# Plowing with J10??



## PHS79 (Jan 23, 2005)

I may have found a really cheap 81-82 J10 with a 304 (I think??) and auto. I can get it for $300. It has not run in quite a few years, but was running when parked, it has a 3" suspension lift and 33's right now. I am thinking about buying it, getting it running and then putting a 7.5' plow on it. I know where there is a Meyers plow with plow frame sitting on a J10 that has a blown motor that I can also get pretty cheap. What do you guys think??


----------



## Mowerpan (Jan 31, 2005)

If you have mechanical ability go for it, for that price even if it doesn't run you can get it to run.
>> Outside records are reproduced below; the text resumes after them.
/-- NOT IN PRINT; OUR PROOF ATTEMPT of the count BORNSEC-PLAN v1.1 §0 (c) (`(k−i)·N^{D−5}`, `D = 4`) for ONE Λ lineage, every letter a HYPOTHESIS with explicit constants.
**THE WEIGHTED CONTACT ENTRY OF ONE Λ LINEAGE** (`d = 3`, `2 ≤ Lc`, in-block root; birth level `i`, `n+1` levels up): legs `T_i = legChain (respStepBmSeq ρ Lc) i n` (dressed envelope
`K_E, κ_E`) and `B_i = respStep (Lc^i) (Lc^{i+n+1})` ((N1) raw letter `C₁, κ₁`), the route's bond gauge functions (sup `C_λ`; staircase by `gauge_eq_staircase`, localised pieces by
`abs_gaugePiece_le`), a coefficient family `c` under decay `C_c, δ_c`, transversality, and the BRACKET letter `T_b·((Lc^n)^7)⁻¹·e^{−δ_K‖quo (Lc^n) y − u′‖∞}`; weight `(cE·Lc^8)^{n+1}`,
`|cE| ≤ Lc^4`.  THEN, with `κ = min δ_K κ₁`, for ALL `κ′ u′ x z a b`:
`|(cE·Lc^8)^{n+1}·(push₃ T_i T_i T_i (SLam Lc c H_ρ) κ′u′ x z a b − push₃ B_i B_i B_i (SLam Lc c H_ρ) κ′u′ x z a b)| ≤ C_fin·((n+1)·(Lc⁻¹)^{n+1})·e^{−(κ∕48)(|x−u′|₁ + |z−u′|₁)}`,
`C_fin = Lc^3·((2Lc^4)⁻¹·(4·T_b·(e^{8κ})²·Cnt)·(C₁²·(Lc·(64 + 544Lc + 768Lc²)))·Zl 4 (κ∕16))` — PART 3 §4 on the `inl∕inl` block, `isFF_push₃` on the others, §1 for the powers. -/
theorem abs_weight_mul_contact_le_three (hLc : 2 ≤ Lc) (hrr : rr ∈ box (3 + 1) Lc) (hcE : |cE| ≤ (Lc : ℝ) ^ 4)
    (hN1 : ∀ (m k : ℕ) (μ : Fin (3 + 1)) (z : Site (3 + 1)) (l'' : Fin (3 + 1)) (w' : Site (3 + 1)),
      |respStep (d := 3) (Lc ^ m) (Lc ^ (m + k + 1)) μ z l'' w'| ≤
        C₁ * ((Lc : ℝ) ^ (5 * (k + 1)))⁻¹ * Real.exp (-(κ₁ * supNorm (quo (Lc ^ (k + 1)) w' - z))))
    (hκ₁ : 0 < κ₁) (hC₁ : 0 ≤ C₁)
    (hE : ∀ μ z l u, |legChain (respStepBmSeq (d := 3) (toSite rr) Lc) i n μ z l u| ≤ KE * Real.exp (-(κE * supNorm (quo (Lc ^ (n + 1)) u - z))))
    (hκE : 0 < κE)
    (hlam : ∀ μ z u, |(Psi (toSite rr) Lc i n (delta1 μ z) - bmGaugeAt (toSite rr) (respStep (d := 3) (Lc ^ i) (Lc ^ (i + n + 1)) μ z) Lc) u| ≤ Clam)
    (hc : ∀ μ y l u, |c μ y l u| ≤ Cc * Real.exp (-δc * l1 ((Lc : ℤ) • y - u))) (hδc : 0 < δc) (hCc : 0 ≤ Cc)
    (hdiv : ∀ u, divV (SLam Lc c (fun μ y => hessFFAt (toSite rr) Lc μ y)) u = 0)
    (hbr : ∀ (κ' : Fin (3 + 1)) (u' : Site (3 + 1)) μ y, |∑' u, ∑ l, legChain (respStepBmSeq (d := 3) (toSite rr) Lc) i n κ' u' l u * c μ y l u|
      ≤ Tb * ((((Lc : ℝ) ^ n) ^ (2 * 3 + 1))⁻¹) * Real.exp (-(δK * supNorm (quo (Lc ^ n) y - u'))))
    (hδK : 0 < δK) (hTb : 0 ≤ Tb)
    (κ' : Fin (3 + 1)) (u' x z : Site (3 + 1)) (a b : Fib 3) :
    |(cE * (Lc : ℝ) ^ (2 * (3 + 1))) ^ (n + 1) *
        (push₃ (legChain (respStepBmSeq (d := 3) (toSite rr) Lc) i n) (legChain (respStepBmSeq (d := 3) (toSite rr) Lc) i n)
            (legChain (respStepBmSeq (d := 3) (toSite rr) Lc) i n) (SLam Lc c (fun μ y => hessFFAt (toSite rr) Lc μ y)) κ' u' x z a b
          - push₃ (respStep (d := 3) (Lc ^ i) (Lc ^ (i + n + 1))) (respStep (d := 3) (Lc ^ i) (Lc ^ (i + n + 1)))
            (respStep (d := 3) (Lc ^ i) (Lc ^ (i + n + 1))) (SLam Lc c (fun μ y => hessFFAt (toSite rr) Lc μ y)) κ' u' x z a b)|
      ≤ ((Lc : ℝ) ^ 3 * ((2 * (Lc : ℝ) ^ (3 + 1))⁻¹ * (((3 : ℝ) + 1) * Tb * (Real.exp (2 * ((3 : ℝ) + 1) * min δK κ₁) ^ 2 *
              (((2 * Lc : ℕ) : ℝ) ^ (3 + 1) * (((3 + 1 : ℕ) : ℝ) * ((Lc : ℝ) ^ (3 + 1) * (ell (3 + 1) Lc : ℝ))))))
            * (C₁ ^ 2 * ((Lc : ℝ) * (64 + 544 * Lc + 768 * (Lc : ℝ) ^ 2))) * Zl (3 + 1) (min δK κ₁ / (4 * ((3 : ℝ) + 1)))))
          * ((((n : ℝ) + 1)) * ((Lc : ℝ)⁻¹) ^ (n + 1))
          * Real.exp (-(min δK κ₁ / 12 / ((3 : ℝ) + 1)) * (l1 (x - u') + l1 (z - u'))) := by
  have hLc1 : 1 ≤ Lc := le_trans (by norm_num) hLc
  have hL : (0 : ℝ) < (Lc : ℝ) := Nat.cast_pos.2 (Nat.pos_of_ne_zero (NeZero.ne Lc))
  have hLn1 : 1 ≤ Lc ^ (n + 1) := Nat.one_le_pow _ _ hLc1
  set κ : ℝ := min δK κ₁ with hκdef
  have hκ : 0 < κ := lt_min hδK hκ₁
  have hκK : κ ≤ δK := min_le_left _ _
  have hκ1 : κ ≤ κ₁ := min_le_right _ _
  -- the letters at the common rate `κ`
  set T := legChain (respStepBmSeq (d := 3) (toSite rr) Lc) i n with hTdef
  set B := respStep (d := 3) (Lc ^ i) (Lc ^ (i + n + 1)) with hBdef
  have hT : ∀ μ z' l u, |T μ z' l u| ≤ KE := abs_le_of_env' hκE.le hE
  have hTs : ∀ μ z' l, Summable fun u => T μ z' l u := summable_of_env' hLn1 hκE hE
  have hB : ∀ μ z' l u, |B μ z' l u| ≤ C₁ * ((Lc : ℝ) ^ (5 * (n + 1)))⁻¹ * Real.exp (-(κ * supNorm (quo (Lc ^ (n + 1)) u - z'))) := by
    intro μ z' l u
    refine (hN1 i n μ z' l u).trans (mul_le_mul_of_nonneg_left (exp_env_mono_rate hκ1 (supNorm_nonneg _)) (by positivity))
  -- the gauge functions and their staircase pieces, as local names (first-order unification in PART 3)
  set lam : Fin (3 + 1) → Site (3 + 1) → Site (3 + 1) → ℝ := fun μ z' =>
    Psi (toSite rr) Lc i n (delta1 μ z') - bmGaugeAt (toSite rr) (respStep (d := 3) (Lc ^ i) (Lc ^ (i + n + 1)) μ z') Lc with hlamdef
  set Gp : Fin (3 + 1) → Site (3 + 1) → ℕ → Site (3 + 1) → ℝ := fun μ₀ z₀ s y =>
    if s = 0 then -bmGaugeAt (toSite rr) (respStep (d := 3) (Lc ^ i) (Lc ^ (i + n + 1)) μ₀ z₀) Lc y
    else -(((Lc : ℝ) ^ ((3 + 1) * s))⁻¹ *
      bmGaugeAt (toSite rr) (legAct (respStep (d := 3) (Lc ^ (i + s)) (Lc ^ (i + n + 1))) (delta1 μ₀ z₀)) Lc y) with hGpdef
  have hTB : T - B = fun μ z' l u => dz (lam μ z') l u := by
    have hik : i < i + n + 1 := by omega
    have h := BornLambdaLineage.legChain_sub_respStep_of_lt (d := 3) (Lc := Lc) hrr hik
    rw [show i + n + 1 - 1 - i = n by omega] at h
    exact h
  have hψ : ∀ (μ₀ : Fin (3 + 1)) (z₀ u : Site (3 + 1)), lam μ₀ z₀ u = ∑ s ∈ Finset.range (n + 1), Gp μ₀ z₀ s (blk (Lc ^ s) u) := by
    intro μ₀ z₀ u
    have h := gauge_eq_staircase (Lc := Lc) (toSite rr) i n μ₀ z₀ u
    simp only [hlamdef, hGpdef, Pi.sub_apply] at h ⊢
    exact h
  have hG : ∀ (μ₀ : Fin (3 + 1)) (z₀ : Site (3 + 1)) (s : ℕ), s ≤ n → ∀ u : Site (3 + 1),
      |Gp μ₀ z₀ s (blk (Lc ^ s) u)| ≤ (8 * (Lc : ℝ) * C₁ * ((Lc : ℝ) ^ (5 * (n + 1)))⁻¹) * (Lc : ℝ) ^ s * Real.exp (-(κ * supNorm (quo (Lc ^ (n + 1)) u - z₀))) := by
    intro μ₀ z₀ s hs u
    have h := abs_gaugePiece_le (Lc := Lc) hN1 hrr i n μ₀ z₀ hs u
    simp only [hGpdef] at h ⊢
    refine h.trans (mul_le_mul_of_nonneg_left (exp_env_mono_rate hκ1 (supNorm_nonneg _)) (by positivity))
  have hbr' : ∀ (κ' : Fin (3 + 1)) (u' : Site (3 + 1)) μ y, |∑' u, ∑ l, T κ' u' l u * c μ y l u|
      ≤ (Tb * ((((Lc : ℝ) ^ n) ^ (2 * 3 + 1))⁻¹)) * Real.exp (-(κ * supNorm (quo (Lc ^ n) y - u'))) := fun κ' u' μ y =>
    (hbr κ' u' μ y).trans (mul_le_mul_of_nonneg_left (exp_env_mono_rate hκK (supNorm_nonneg _)) (by positivity))
  -- the `inl∕inl` block by PART 3 §4; the others vanish
  have hS := isFF_push₃ (l := T) (r := T) (w := T) (SLam Lc c (fun μ y => hessFFAt (toSite rr) Lc μ y)) κ' u'
  have hS' := isFF_push₃ (l := B) (r := B) (w := B) (SLam Lc c (fun μ y => hessFFAt (toSite rr) Lc μ y)) κ' u'
  have hRHS0 : 0 ≤ ((Lc : ℝ) ^ 3 * ((2 * (Lc : ℝ) ^ (3 + 1))⁻¹ * (((3 : ℝ) + 1) * Tb * (Real.exp (2 * ((3 : ℝ) + 1) * κ) ^ 2 *
              (((2 * Lc : ℕ) : ℝ) ^ (3 + 1) * (((3 + 1 : ℕ) : ℝ) * ((Lc : ℝ) ^ (3 + 1) * (ell (3 + 1) Lc : ℝ))))))
            * (C₁ ^ 2 * ((Lc : ℝ) * (64 + 544 * Lc + 768 * (Lc : ℝ) ^ 2))) * Zl (3 + 1) (κ / (4 * ((3 : ℝ) + 1)))))
          * ((((n : ℝ) + 1)) * ((Lc : ℝ)⁻¹) ^ (n + 1))
          * Real.exp (-(κ / 12 / ((3 : ℝ) + 1)) * (l1 (x - u') + l1 (z - u'))) := by
    have hz : 0 ≤ Zl (3 + 1) (κ / (4 * ((3 : ℝ) + 1))) := Zl_nonneg (by positivity)
    positivity
  rcases a with α | μa
  · rcases b with β | νb
    · -- the cells
      have hmain := abs_contact_entry_le (d := 3) (Lc := Lc) (rr := rr) (n := n)
        (αg := 8 * (Lc : ℝ) * C₁ * ((Lc : ℝ) ^ (5 * (n + 1)))⁻¹) (KB := C₁ * ((Lc : ℝ) ^ (5 * (n + 1)))⁻¹)
        (Tb := Tb * ((((Lc : ℝ) ^ n) ^ (2 * 3 + 1))⁻¹)) (lam := lam) (G := Gp) hLc1 hrr hκ (by positivity) (by positivity)
        (by positivity) hc hδc hCc hdiv hT hTs hB hTB hlam hψ hG hbr' κ' u' x z α β
      rw [abs_mul]
      have hw0 : 0 ≤ |cE * (Lc : ℝ) ^ (2 * (3 + 1))| ^ (n + 1) := pow_nonneg (abs_nonneg _) _
      rw [abs_pow]
      refine (mul_le_mul_of_nonneg_left hmain hw0).trans ?_
      -- the polynomial, the powers, sup → ℓ¹
      have hX : (0 : ℝ) < (Lc : ℝ) ^ (5 * (n + 1)) := by positivity
      have hP := polyS_le (Lc := Lc) (C₁ := C₁) hX n
      have hU := units_le (Lc := Lc) hcE n
      have hexp := exp_supNorm_add_le_exp_l1 (d := 3) (c := κ / 12) (by positivity) (x - u') (z - u')
      have hZ : 0 ≤ Zl (3 + 1) (κ / (4 * ((3 : ℝ) + 1))) := Zl_nonneg (by positivity)
      -- regroup the PART 3 bound as (weight-free constant) × (powers) × (polynomial) × exp
      have hE0 : 0 ≤ Real.exp (2 * ((3 : ℝ) + 1) * κ) ^ 2 *
          (((2 * Lc : ℕ) : ℝ) ^ (3 + 1) * (((3 + 1 : ℕ) : ℝ) * ((Lc : ℝ) ^ (3 + 1) * (ell (3 + 1) Lc : ℝ)))) := by positivity
      set E2C : ℝ := Real.exp (2 * ((3 : ℝ) + 1) * κ) ^ 2 *
          (((2 * Lc : ℕ) : ℝ) ^ (3 + 1) * (((3 + 1 : ℕ) : ℝ) * ((Lc : ℝ) ^ (3 + 1) * (ell (3 + 1) Lc : ℝ)))) with hE2C
      set Z : ℝ := Zl (3 + 1) (κ / (4 * ((3 : ℝ) + 1))) with hZdef
      set S : ℝ := 2 * (C₁ * ((Lc : ℝ) ^ (5 * (n + 1)))⁻¹) * (4 * (8 * (Lc : ℝ) * C₁ * ((Lc : ℝ) ^ (5 * (n + 1)))⁻¹)
            + 2 * (8 * (Lc : ℝ) * C₁ * ((Lc : ℝ) ^ (5 * (n + 1)))⁻¹) * Lc * n)
          + (8 * (8 * (Lc : ℝ) * C₁ * ((Lc : ℝ) ^ (5 * (n + 1)))⁻¹) ^ 2 + 2 * (6 * (8 * (Lc : ℝ) * C₁ * ((Lc : ℝ) ^ (5 * (n + 1)))⁻¹) ^ 2) * Lc * n)
        with hSdef
      set W : ℝ := |cE * (Lc : ℝ) ^ (2 * (3 + 1))| ^ (n + 1) with hWdef
      set EX : ℝ := Real.exp (-(κ / 12) * (supNorm (x - u') + supNorm (z - u'))) with hEX
      set EX' : ℝ := Real.exp (-(κ / 12 / ((3 : ℝ) + 1)) * (l1 (x - u') + l1 (z - u'))) with hEX'
      have hS0 : 0 ≤ S := by rw [hSdef]; positivity
      have hW0 : 0 ≤ W := hw0
      have hEX0 : 0 ≤ EX := (Real.exp_pos _).le
      -- W · [(2Lc^4)⁻¹ · ((4·Tb·q7⁻¹·E2C) · S · (Q4·Z) · EX)] ≤ …
      have step1 : W * ((2 * (Lc : ℝ) ^ (3 + 1))⁻¹ * ((((3 : ℝ) + 1) * (Tb * ((((Lc : ℝ) ^ n) ^ (2 * 3 + 1))⁻¹)) * E2C) * S
            * ((((Lc ^ n : ℕ) : ℝ)) ^ (3 + 1) * Z) * EX))
          ≤ W * ((2 * (Lc : ℝ) ^ (3 + 1))⁻¹ * ((((3 : ℝ) + 1) * (Tb * ((((Lc : ℝ) ^ n) ^ (2 * 3 + 1))⁻¹)) * E2C)
            * (C₁ ^ 2 * (((Lc : ℝ) ^ (5 * (n + 1)))⁻¹) ^ 2 * (((n : ℝ) + 1) * ((Lc : ℝ) * (64 + 544 * Lc + 768 * (Lc : ℝ) ^ 2))))
            * ((((Lc ^ n : ℕ) : ℝ)) ^ (3 + 1) * Z) * EX')) := by
        refine mul_le_mul_of_nonneg_left (mul_le_mul_of_nonneg_left ?_ (by positivity)) hW0
        have h1 : 0 ≤ (((3 : ℝ) + 1) * (Tb * ((((Lc : ℝ) ^ n) ^ (2 * 3 + 1))⁻¹)) * E2C) := by positivity
        have h2 : 0 ≤ ((((Lc ^ n : ℕ) : ℝ)) ^ (3 + 1) * Z) := by positivity
        calc (((3 : ℝ) + 1) * (Tb * ((((Lc : ℝ) ^ n) ^ (2 * 3 + 1))⁻¹)) * E2C) * S * ((((Lc ^ n : ℕ) : ℝ)) ^ (3 + 1) * Z) * EX
            ≤ (((3 : ℝ) + 1) * (Tb * ((((Lc : ℝ) ^ n) ^ (2 * 3 + 1))⁻¹)) * E2C)
              * (C₁ ^ 2 * (((Lc : ℝ) ^ (5 * (n + 1)))⁻¹) ^ 2 * (((n : ℝ) + 1) * ((Lc : ℝ) * (64 + 544 * Lc + 768 * (Lc : ℝ) ^ 2))))
              * ((((Lc ^ n : ℕ) : ℝ)) ^ (3 + 1) * Z) * EX := by gcongr
          _ ≤ _ := mul_le_mul_of_nonneg_left hexp (by positivity)
      have hEX'0 : 0 ≤ EX' := (Real.exp_pos _).le
      refine (le_of_eq ?_).trans (step1.trans ?_)
      · rw [hSdef, hE2C, hZdef, hEX]; ring
      · -- the powers `W·((Lc^n)^7)⁻¹·((Lc^{5(n+1)})⁻¹)²·(Lc^n)^4 ≤ Lc^3·(Lc⁻¹)^{n+1}` (`units_le`) against the nonnegative rest
        have hR0 : 0 ≤ (2 * (Lc : ℝ) ^ (3 + 1))⁻¹ * ((((3 : ℝ) + 1) * Tb * E2C) * (C₁ ^ 2 * ((Lc : ℝ) * (64 + 544 * Lc + 768 * (Lc : ℝ) ^ 2))) * Z)
            * (((n : ℝ) + 1)) * EX' := by positivity
        calc W * ((2 * (Lc : ℝ) ^ (3 + 1))⁻¹ * ((((3 : ℝ) + 1) * (Tb * ((((Lc : ℝ) ^ n) ^ (2 * 3 + 1))⁻¹)) * E2C)
            * (C₁ ^ 2 * (((Lc : ℝ) ^ (5 * (n + 1)))⁻¹) ^ 2 * (((n : ℝ) + 1) * ((Lc : ℝ) * (64 + 544 * Lc + 768 * (Lc : ℝ) ^ 2))))
            * ((((Lc ^ n : ℕ) : ℝ)) ^ (3 + 1) * Z) * EX'))
            = (W * (((((Lc : ℝ) ^ n) ^ (2 * 3 + 1))⁻¹ * ((((Lc : ℝ) ^ (5 * (n + 1)))⁻¹) ^ 2 * (((Lc ^ n : ℕ) : ℝ)) ^ (3 + 1)))))
              * ((2 * (Lc : ℝ) ^ (3 + 1))⁻¹ * ((((3 : ℝ) + 1) * Tb * E2C) * (C₁ ^ 2 * ((Lc : ℝ) * (64 + 544 * Lc + 768 * (Lc : ℝ) ^ 2))) * Z)
                * (((n : ℝ) + 1)) * EX') := by ring
          _ ≤ ((Lc : ℝ) ^ 3 * ((Lc : ℝ)⁻¹) ^ (n + 1))
              * ((2 * (Lc : ℝ) ^ (3 + 1))⁻¹ * ((((3 : ℝ) + 1) * Tb * E2C) * (C₁ ^ 2 * ((Lc : ℝ) * (64 + 544 * Lc + 768 * (Lc : ℝ) ^ 2))) * Z)
                * (((n : ℝ) + 1)) * EX') := mul_le_mul_of_nonneg_right hU hR0
          _ = _ := by ring
    · -- `b = inr`: both tables are ff-valued
      rw [hS.2 x z (Sum.inl α) νb, hS'.2 x z (Sum.inl α) νb, sub_self, mul_zero, abs_zero]
      exact hRHS0
  · rw [hS.1 x z μa b, hS'.1 x z μa b, sub_self, mul_zero, abs_zero]
    exact hRHS0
Just make sure the motor isn't seized, has some compression ect.


----------



## Jeepjimmy (Jan 24, 2005)

go for it. i love Full size jeeps. i just retired an 81 J20 and used what i could to rebuild a 88 jeep grand wagoneer to put the fisher plow from the j20 onto it.


----------



## J & B Lawncare (Sep 4, 2005)

*Gotta love those*

If you can pull it off. Do it. Love those old Jeep trucks.


----------



## Indyjeepnut (Nov 25, 2005)

*Old Jeeps*

I use Chevy's for plowing but I love my Jeeps. I have several 360 motors and tranny'sfor that truck if you run into any problems. I am in Indianaplois, IN

Andy


----------



## MRTAZWRENCH (Dec 15, 2003)

i have a bunch of full size jeep parts also, using an 88 wag to plow with right now.


----------